Problem to work on.
Somewhere below is a line with "exact_mod_cast hL" and, later, a line with "for a probability"; repeat those two lines and all the lines between them, exactly as they are.

(Material for this task begins)

import Summits.CriticalPhenomena.Ising3DConformalLimit.Theorems.SynchronousCouplingRotationJoiningIsotropyMoments
import HarnessLib

/-!
# Route `SynchronousCoupling`, crux `RotationJoining` (stmt-CriticalPhenomena-18763), line `SketchIdeator2` (reshape 2) —
# the constrained smeared correlator is controlled by Cauchy–Schwarz (lead's tool for the near-field control)

For the critical state `μ`, cells `Pₗ ⊆ ℤ³` (`l ∈ Fin k`), two indices `a ≠ b` and a set `C ⊆ P_a × P_b` of CONSTRAINED pairs,
`Σ_{y ∈ ∏ Pₗ, (y_a, y_b) ∈ C} ⟨∏ₗ σ_{yₗ}⟩_{β_c} = E_μ[D · F]`, `D = Σ_{c ∈ C} σ_{c₁}σ_{c₂}`, `F = ∏_{l ∉ {a,b}} B(Pₗ)`
(`integral_pairSum_mul_prod_eq_sum`), hence `≤ √E[D²] · √E[F²]` with
* `E[D²] = Σ_{c, c' ∈ C} ⟨σ_{c₁}σ_{c₂}σ_{c'₁}σ_{c'₂}⟩_{β_c}` (a CONSTRAINED four-point sum), and
* `E[F²] ≤ (2j)!/(2ʲ j!) · W^j`, `j = k − 2`, whenever every block has `E[B(Pₗ)²] ≤ W` and the state satisfies Newman's Gaussian
  bound for block spins (AM–GM `∏_{l∈L} B_l² ≤ (1/j) Σ_{l∈L} B_l^{2j}` and Newman termwise).
References: C. M. Newman, Z. Wahrsch. 33 (1975); M. Aizenman, H. Duminil-Copin, Ann. Math. 194 (2021) §6.3. No definitions, no sorry.
-/

noncomputable section

namespace Summit.CriticalPhenomena.Ising3DConformalLimit.Cruxes.RotationJoining.RateSplitting

open MeasureTheory Filter Literature.Probability.LatticeModels
open scoped BigOperators

/-! ### Cauchy–Schwarz for bounded measurable real functions -/

/-- **Cauchy–Schwarz**: `|∫ D·F dμ| ≤ √(∫ D² dμ) · √(∫ F² dμ)` for bounded measurable real `D, F` on a finite measure space
(Hölder with `p = q = 2`). [folklore] -/
theorem abs_integral_mul_le_sqrt_mul_sqrt {Ω : Type*} [MeasurableSpace Ω] (μ : Measure Ω) [IsFiniteMeasure μ]
    {D F : Ω → ℝ} (hD : Measurable D) (hF : Measurable F) {bD bF : ℝ} (hbD : ∀ ω, |D ω| ≤ bD) (hbF : ∀ ω, |F ω| ≤ bF) :
    |∫ ω, D ω * F ω ∂μ| ≤ Real.sqrt (∫ ω, D ω ^ 2 ∂μ) * Real.sqrt (∫ ω, F ω ^ 2 ∂μ) := by
  have hDm : MemLp D (ENNReal.ofReal 2) μ :=
    MemLp.of_bound hD.aestronglyMeasurable bD (Eventually.of_forall fun ω => by rw [Real.norm_eq_abs]; exact hbD ω)
  have hFm : MemLp F (ENNReal.ofReal 2) μ :=
    MemLp.of_bound hF.aestronglyMeasurable bF (Eventually.of_forall fun ω => by rw [Real.norm_eq_abs]; exact hbF ω)
  have h := integral_mul_norm_le_Lp_mul_Lq (μ := μ) Real.HolderConjugate.two_two hDm hFm
  have e1 : ∀ G : Ω → ℝ, (∫ ω, ‖G ω‖ ^ (2:ℝ) ∂μ) ^ (1 / (2:ℝ)) = Real.sqrt (∫ ω, G ω ^ 2 ∂μ) := by
    intro G
    rw [Real.sqrt_eq_rpow]
    congr 1
    refine integral_congr_ae (Eventually.of_forall fun ω => ?_)
    simp only [Real.norm_eq_abs, Real.rpow_two, sq_abs]
  rw [e1 D, e1 F] at h
  calc |∫ ω, D ω * F ω ∂μ| ≤ ∫ ω, |D ω * F ω| ∂μ := abs_integral_le_integral_abs
    _ = ∫ ω, ‖D ω‖ * ‖F ω‖ ∂μ := by
        refine integral_congr_ae (Eventually.of_forall fun ω => ?_)
        simp only [Real.norm_eq_abs, abs_mul]
    _ ≤ _ := h

/-! ### The square of the constrained pair sum -/

/-- `E_μ[(Σ_{c∈C} σ_{c₁}σ_{c₂})²] = Σ_{c,c' ∈ C} ⟨σ_{c₁}σ_{c₂}σ_{c'₁}σ_{c'₂}⟩_{β_c}` for a state with the plus correlations at `β_c`.
[cite: FriedliVelenik2017, Thm. 3.17 and Thm. 6.26] -/
theorem integral_sq_pairSum_eq {μ : Measure (SpinConfig (Site 3))} [IsFiniteMeasure μ]
    (hcorr : ∀ A : Finset (Site 3), spinCorr μ A = plusCorr 3 (criticalBeta 3) 0 A) (C : Finset (Site 3 × Site 3)) :
    ∫ σ, (∑ c ∈ C, spinAt c.1 σ * spinAt c.2 σ) ^ 2 ∂μ =
      ∑ c ∈ C, ∑ c' ∈ C, criticalCorr 3 4 ![c.1, c.2, c'.1, c'.2] := by
  have hsq : ∀ σ : SpinConfig (Site 3), (∑ c ∈ C, spinAt c.1 σ * spinAt c.2 σ) ^ 2 =
      ∑ c ∈ C, ∑ c' ∈ C, spinMonomial ![c.1, c.2, c'.1, c'.2] σ := by
    intro σ
    rw [sq, Finset.sum_mul_sum]
    refine Finset.sum_congr rfl fun c _ => Finset.sum_congr rfl fun c' _ => ?_
    simp only [spinMonomial, Fin.prod_univ_four, Matrix.cons_val_zero, Matrix.cons_val_one, Matrix.cons_val]
    ring
  simp_rw [hsq]
  rw [integral_finsetSum _ fun c _ => integrable_finsetSum _ fun c' _ => integrable_spinMonomial' μ _]
  refine Finset.sum_congr rfl fun c _ => ?_
  rw [integral_finsetSum _ fun c' _ => integrable_spinMonomial' μ _]
  exact Finset.sum_congr rfl fun c' _ => (criticalCorr_eq_integral_spinMonomial hcorr _).symm

/-! ### The square of the product of the free blocks -/

/-- AM–GM on a finite set: for `j = |L| ≥ 1` and reals `zₗ ≥ 0`, `∏_{l∈L} zₗ ≤ (1/j) Σ_{l∈L} zₗ^j`. [folklore] -/
theorem prod_le_sum_pow_div {ι : Type*} (L : Finset ι) (hL : L.card ≠ 0) (z : ι → ℝ) (hz : ∀ l ∈ L, 0 ≤ z l) :
    ∏ l ∈ L, z l ≤ (∑ l ∈ L, z l ^ L.card) / L.card := by
  have hw : ∀ l ∈ L, (0 : ℝ) ≤ (L.card : ℝ)⁻¹ := fun _ _ => by positivity
  have hw' : ∑ _l ∈ L, (L.card : ℝ)⁻¹ = 1 := by
    rw [Finset.sum_const, nsmul_eq_mul, mul_inv_cancel₀]
    exact_mod_cast hL
  have h := Real.geom_mean_le_arith_mean_weighted L (fun _ => (L.card : ℝ)⁻¹) (fun l => z l ^ L.card) hw hw'
    (fun l hl => pow_nonneg (hz l hl) _)
  have hlhs : ∏ l ∈ L, (z l ^ L.card) ^ ((L.card : ℝ)⁻¹) = ∏ l ∈ L, z l :=
    Finset.prod_congr rfl fun l hl => Real.pow_rpow_inv_natCast (hz l hl) hL
  rw [hlhs] at h
  calc ∏ l ∈ L, z l ≤ ∑ l ∈ L, (L.card : ℝ)⁻¹ * z l ^ L.card := h
    _ = (∑ l ∈ L, z l ^ L.card) / L.card := by rw [← Finset.mul_sum, div_eq_inv_mul]

/-- **The free blocks: `E[F²] ≤ (2j)!/(2ʲj!) · W^j`**, `F = ∏ₗ (if l ∈ {a,b} then 1 else B(Pₗ))`, `j = k − 2`, for a probability
measure whose block spins obey Newman's Gaussian bound and have second moments `≤ W`. [cite: AizenmanDuminilCopinAnnals2021, arXiv:1912.07973 §6.3] -/
theorem integral_sq_prod_free_blocks_le {μ : Measure (SpinConfig (Site 3))} [IsProbabilityMeasure μ]
    (hNB : ∀ (S : Finset (Site 3)) (j : ℕ), ∫ σ, (blockSum S σ) ^ (2 * j) ∂μ ≤
      ((2 * j).factorial : ℝ) / (2 ^ j * j.factorial) * (∫ σ, (blockSum S σ) ^ 2 ∂μ) ^ j)
    {k : ℕ} (P : Fin k → Finset (Site 3)) {a b : Fin k} (hab : a ≠ b) {W : ℝ}
    (hW : ∀ l, ∫ σ, (blockSum (P l) σ) ^ 2 ∂μ ≤ W) :
    ∫ σ, (∏ l, (if l = a ∨ l = b then (1:ℝ) else blockSum (P l) σ)) ^ 2 ∂μ ≤
      ((2 * (k - 2)).factorial : ℝ) / (2 ^ (k - 2) * (k - 2).factorial) * W ^ (k - 2) := by
  classical
  -- the set of free indices
  set L : Finset (Fin k) := Finset.univ.filter (fun l => ¬(l = a ∨ l = b)) with hL
  have hLcard : L.card = k - 2 := by
    have h1 : (Finset.univ.filter (fun l : Fin k => l = a ∨ l = b)) = {a, b} := by
      ext l; simp
    have h2 := Finset.card_filter_add_card_filter_not (s := Finset.univ) (fun l : Fin k => l = a ∨ l = b)
    rw [h1, Finset.card_pair hab, Finset.card_univ, Fintype.card_fin] at h2
    rw [hL]; omega
  -- the squared product is the product of squares over `L`
  have hprod : ∀ σ : SpinConfig (Site 3), (∏ l, (if l = a ∨ l = b then (1:ℝ) else blockSum (P l) σ)) ^ 2 =
      ∏ l ∈ L, blockSum (P l) σ ^ 2 := by
    intro σ
    have h1 : ∏ l ∈ Finset.univ.filter (fun l : Fin k => l = a ∨ l = b),
        (if l = a ∨ l = b then (1:ℝ) else blockSum (P l) σ) ^ 2 = 1 :=
      Finset.prod_eq_one fun l hl => by
        rw [Finset.mem_filter] at hl
        rw [if_pos hl.2, one_pow]
    have h2 : ∏ l ∈ Finset.univ.filter (fun l : Fin k => ¬(l = a ∨ l = b)),
        (if l = a ∨ l = b then (1:ℝ) else blockSum (P l) σ) ^ 2 = ∏ l ∈ L, blockSum (P l) σ ^ 2 :=
      Finset.prod_congr rfl fun l hl => by
        rw [Finset.mem_filter] at hl
        rw [if_neg hl.2]
    rw [← Finset.prod_pow, ← Finset.prod_filter_mul_prod_filter_not Finset.univ (fun l : Fin k => l = a ∨ l = b),
      h1, h2, one_mul]
  simp_rw [hprod]
  -- case `k = 2`: empty product
  rcases Nat.eq_zero_or_pos (k - 2) with hk | hk
  · have hLe : L = ∅ := Finset.card_eq_zero.1 (by rw [hLcard, hk])
    rw [hLe, hk]
    simp
  -- case `j = k - 2 ≥ 1`: AM–GM then Newman
  set j := k - 2 with hj
  have hLne : L.card ≠ 0 := by rw [hLcard]; omega
  have hpt : ∀ σ : SpinConfig (Site 3), ∏ l ∈ L, blockSum (P l) σ ^ 2 ≤
      (∑ l ∈ L, blockSum (P l) σ ^ (2 * j)) / j := by
    intro σ
    have h := prod_le_sum_pow_div L hLne (fun l => blockSum (P l) σ ^ 2) (fun l _ => sq_nonneg _)
    rw [hLcard] at h
    simpa only [← pow_mul] using h
  -- integrability of everything (bounded measurable functions on a probability space)
  have hmeas : ∀ (S : Finset (Site 3)), Measurable (blockSum S) := fun S =>
    Finset.measurable_sum _ fun x _ => measurable_spinAt x
  have hbdd : ∀ (S : Finset (Site 3)) (σ : SpinConfig (Site 3)), |blockSum S σ| ≤ S.card := fun S σ => by
    calc |blockSum S σ| ≤ ∑ x ∈ S, |spinAt x σ| := Finset.abs_sum_le_sum_abs _ _
      _ = ∑ _x ∈ S, (1:ℝ) := Finset.sum_congr rfl fun x _ => abs_spinAt x σ
      _ = S.card := by simp
  have hint : ∀ (S : Finset (Site 3)) (q : ℕ), Integrable (fun σ => blockSum S σ ^ q) μ := fun S q =>
    Integrable.of_bound ((hmeas S).pow_const q).aestronglyMeasurable ((S.card : ℝ) ^ q)
      (Eventually.of_forall fun σ => by
        rw [Real.norm_eq_abs, abs_pow]; exact pow_le_pow_left₀ (abs_nonneg _) (hbdd S σ) q)
  have hintL : Integrable (fun σ => ∏ l ∈ L, blockSum (P l) σ ^ 2) μ := by
    refine Integrable.of_bound ?_ (∏ l ∈ L, ((P l).card : ℝ) ^ 2) (Eventually.of_forall fun σ => ?_)
    · exact (Finset.measurable_prod _ fun l _ => (hmeas (P l)).pow_const 2).aestronglyMeasurable
    · rw [Real.norm_eq_abs, Finset.abs_prod]
      refine Finset.prod_le_prod (fun l _ => abs_nonneg _) fun l _ => ?_
      rw [abs_pow]; exact pow_le_pow_left₀ (abs_nonneg _) (hbdd _ σ) 2
  calc ∫ σ, ∏ l ∈ L, blockSum (P l) σ ^ 2 ∂μ
      ≤ ∫ σ, (∑ l ∈ L, blockSum (P l) σ ^ (2 * j)) / j ∂μ :=
        integral_mono hintL ((integrable_finsetSum _ fun l _ => hint (P l) (2 * j)).div_const _) hpt
    _ = (∑ l ∈ L, ∫ σ, blockSum (P l) σ ^ (2 * j) ∂μ) / j := by
        rw [integral_div, integral_finsetSum _ fun l _ => hint (P l) (2 * j)]
    _ ≤ (∑ _l ∈ L, ((2 * j).factorial : ℝ) / (2 ^ j * j.factorial) * W ^ j) / j := by
        refine div_le_div_of_nonneg_right (Finset.sum_le_sum fun l _ => (hNB (P l) j).trans ?_) (by positivity)
        refine mul_le_mul_of_nonneg_left (pow_le_pow_left₀ (integral_nonneg fun σ => ?_) (hW l) j)
          (by positivity)
        exact sq_nonneg _
    _ = ((2 * j).factorial : ℝ) / (2 ^ j * j.factorial) * W ^ j := by
        rw [Finset.sum_const, hLcard, nsmul_eq_mul]
        have hj0 : (j : ℝ) ≠ 0 := by exact_mod_cast (show j ≠ 0 by omega)
        field_simp

/-! ### The constrained smeared correlator -/

/-- **Constrained smeared correlators are controlled by Cauchy–Schwarz.** For the critical state `μ` (plus correlations,
Newman's bound for block spins), cells `Pₗ` with `E[B(Pₗ)²] ≤ W`, indices `a ≠ b` and constrained pairs `C ⊆ P_a × P_b`:
`Σ_{y ∈ ∏ Pₗ, (y_a,y_b) ∈ C} ⟨∏ₗ σ_{yₗ}⟩_{β_c} ≤ √(Σ_{c,c'∈C} ⟨σ_{c₁}σ_{c₂}σ_{c'₁}σ_{c'₂}⟩) · √((2j)!/(2ʲ j!) W^j)`,
`j = k − 2`. [cite: AizenmanDuminilCopinAnnals2021, arXiv:1912.07973 §6.3] -/
theorem constrainedSum_le_sqrt_mul_sqrt {μ : Measure (SpinConfig (Site 3))} [IsProbabilityMeasure μ]
    (hcorr : ∀ A : Finset (Site 3), spinCorr μ A = plusCorr 3 (criticalBeta 3) 0 A)
    (hNB : ∀ (S : Finset (Site 3)) (j : ℕ), ∫ σ, (blockSum S σ) ^ (2 * j) ∂μ ≤
      ((2 * j).factorial : ℝ) / (2 ^ j * j.factorial) * (∫ σ, (blockSum S σ) ^ 2 ∂μ) ^ j)
    {k : ℕ} (P : Fin k → Finset (Site 3)) {a b : Fin k} (hab : a ≠ b)
    (C : Finset (Site 3 × Site 3)) (hC : C ⊆ P a ×ˢ P b) {W : ℝ}
    (hW : ∀ l, ∫ σ, (blockSum (P l) σ) ^ 2 ∂μ ≤ W) :
    ∑ y ∈ (Fintype.piFinset P).filter (fun y => (y a, y b) ∈ C), criticalCorr 3 k y ≤
      Real.sqrt (∑ c ∈ C, ∑ c' ∈ C, criticalCorr 3 4 ![c.1, c.2, c'.1, c'.2]) *
        Real.sqrt (((2 * (k - 2)).factorial : ℝ) / (2 ^ (k - 2) * (k - 2).factorial) * W ^ (k - 2)) := by
  classical
  rw [← integral_pairSum_mul_prod_eq_sum hcorr P hab C hC, ← integral_sq_pairSum_eq hcorr C]
  -- measurability and bounds
  have hmeas : ∀ (S : Finset (Site 3)), Measurable (blockSum S) := fun S =>
    Finset.measurable_sum _ fun x _ => measurable_spinAt x
  have hbdd : ∀ (S : Finset (Site 3)) (σ : SpinConfig (Site 3)), |blockSum S σ| ≤ S.card := fun S σ => by
    calc |blockSum S σ| ≤ ∑ x ∈ S, |spinAt x σ| := Finset.abs_sum_le_sum_abs _ _
      _ = ∑ _x ∈ S, (1:ℝ) := Finset.sum_congr rfl fun x _ => abs_spinAt x σ
      _ = S.card := by simp
  have hDm : Measurable fun σ : SpinConfig (Site 3) => ∑ c ∈ C, spinAt c.1 σ * spinAt c.2 σ :=
    Finset.measurable_sum _ fun c _ => (measurable_spinAt c.1).mul (measurable_spinAt c.2)
  have hDb : ∀ σ : SpinConfig (Site 3), |∑ c ∈ C, spinAt c.1 σ * spinAt c.2 σ| ≤ C.card := fun σ => by
    calc |∑ c ∈ C, spinAt c.1 σ * spinAt c.2 σ| ≤ ∑ c ∈ C, |spinAt c.1 σ * spinAt c.2 σ| :=
          Finset.abs_sum_le_sum_abs _ _
      _ = ∑ _c ∈ C, (1:ℝ) := Finset.sum_congr rfl fun c _ => by rw [abs_mul, abs_spinAt, abs_spinAt, mul_one]
      _ = C.card := by simp
  have hFm : Measurable fun σ : SpinConfig (Site 3) => ∏ l, (if l = a ∨ l = b then (1:ℝ) else blockSum (P l) σ) := by
    refine Finset.measurable_prod _ fun l _ => ?_
    by_cases h : l = a ∨ l = b
    · simp only [if_pos h]; exact measurable_const
    · simp only [if_neg h]; exact hmeas _
  have hFb : ∀ σ : SpinConfig (Site 3), |∏ l, (if l = a ∨ l = b then (1:ℝ) else blockSum (P l) σ)| ≤
      ∏ l : Fin k, (((P l).card : ℝ) + 1) := fun σ => by
    rw [Finset.abs_prod]
    refine Finset.prod_le_prod (fun l _ => abs_nonneg _) fun l _ => ?_
    by_cases h : l = a ∨ l = b
    · rw [if_pos h, abs_one]; linarith [Nat.cast_nonneg (α := ℝ) (P l).card]
    · rw [if_neg h]; linarith [hbdd (P l) σ]
  refine (le_abs_self _).trans ((abs_integral_mul_le_sqrt_mul_sqrt μ hDm hFm hDb hFb).trans ?_)
  gcongr
  exact integral_sq_prod_free_blocks_le hNB P hab hW

end Summit.CriticalPhenomena.Ising3DConformalLimit.Cruxes.RotationJoining.RateSplitting

end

(Material for this task ends)

Solution below.
    exact_mod_cast hL
  have h := Real.geom_mean_le_arith_mean_weighted L (fun _ => (L.card : ℝ)⁻¹) (fun l => z l ^ L.card) hw hw'
    (fun l hl => pow_nonneg (hz l hl) _)
  have hlhs : ∏ l ∈ L, (z l ^ L.card) ^ ((L.card : ℝ)⁻¹) = ∏ l ∈ L, z l :=
    Finset.prod_congr rfl fun l hl => Real.pow_rpow_inv_natCast (hz l hl) hL
  rw [hlhs] at h
  calc ∏ l ∈ L, z l ≤ ∑ l ∈ L, (L.card : ℝ)⁻¹ * z l ^ L.card := h
    _ = (∑ l ∈ L, z l ^ L.card) / L.card := by rw [← Finset.mul_sum, div_eq_inv_mul]

/-- **The free blocks: `E[F²] ≤ (2j)!/(2ʲj!) · W^j`**, `F = ∏ₗ (if l ∈ {a,b} then 1 else B(Pₗ))`, `j = k − 2`, for a probability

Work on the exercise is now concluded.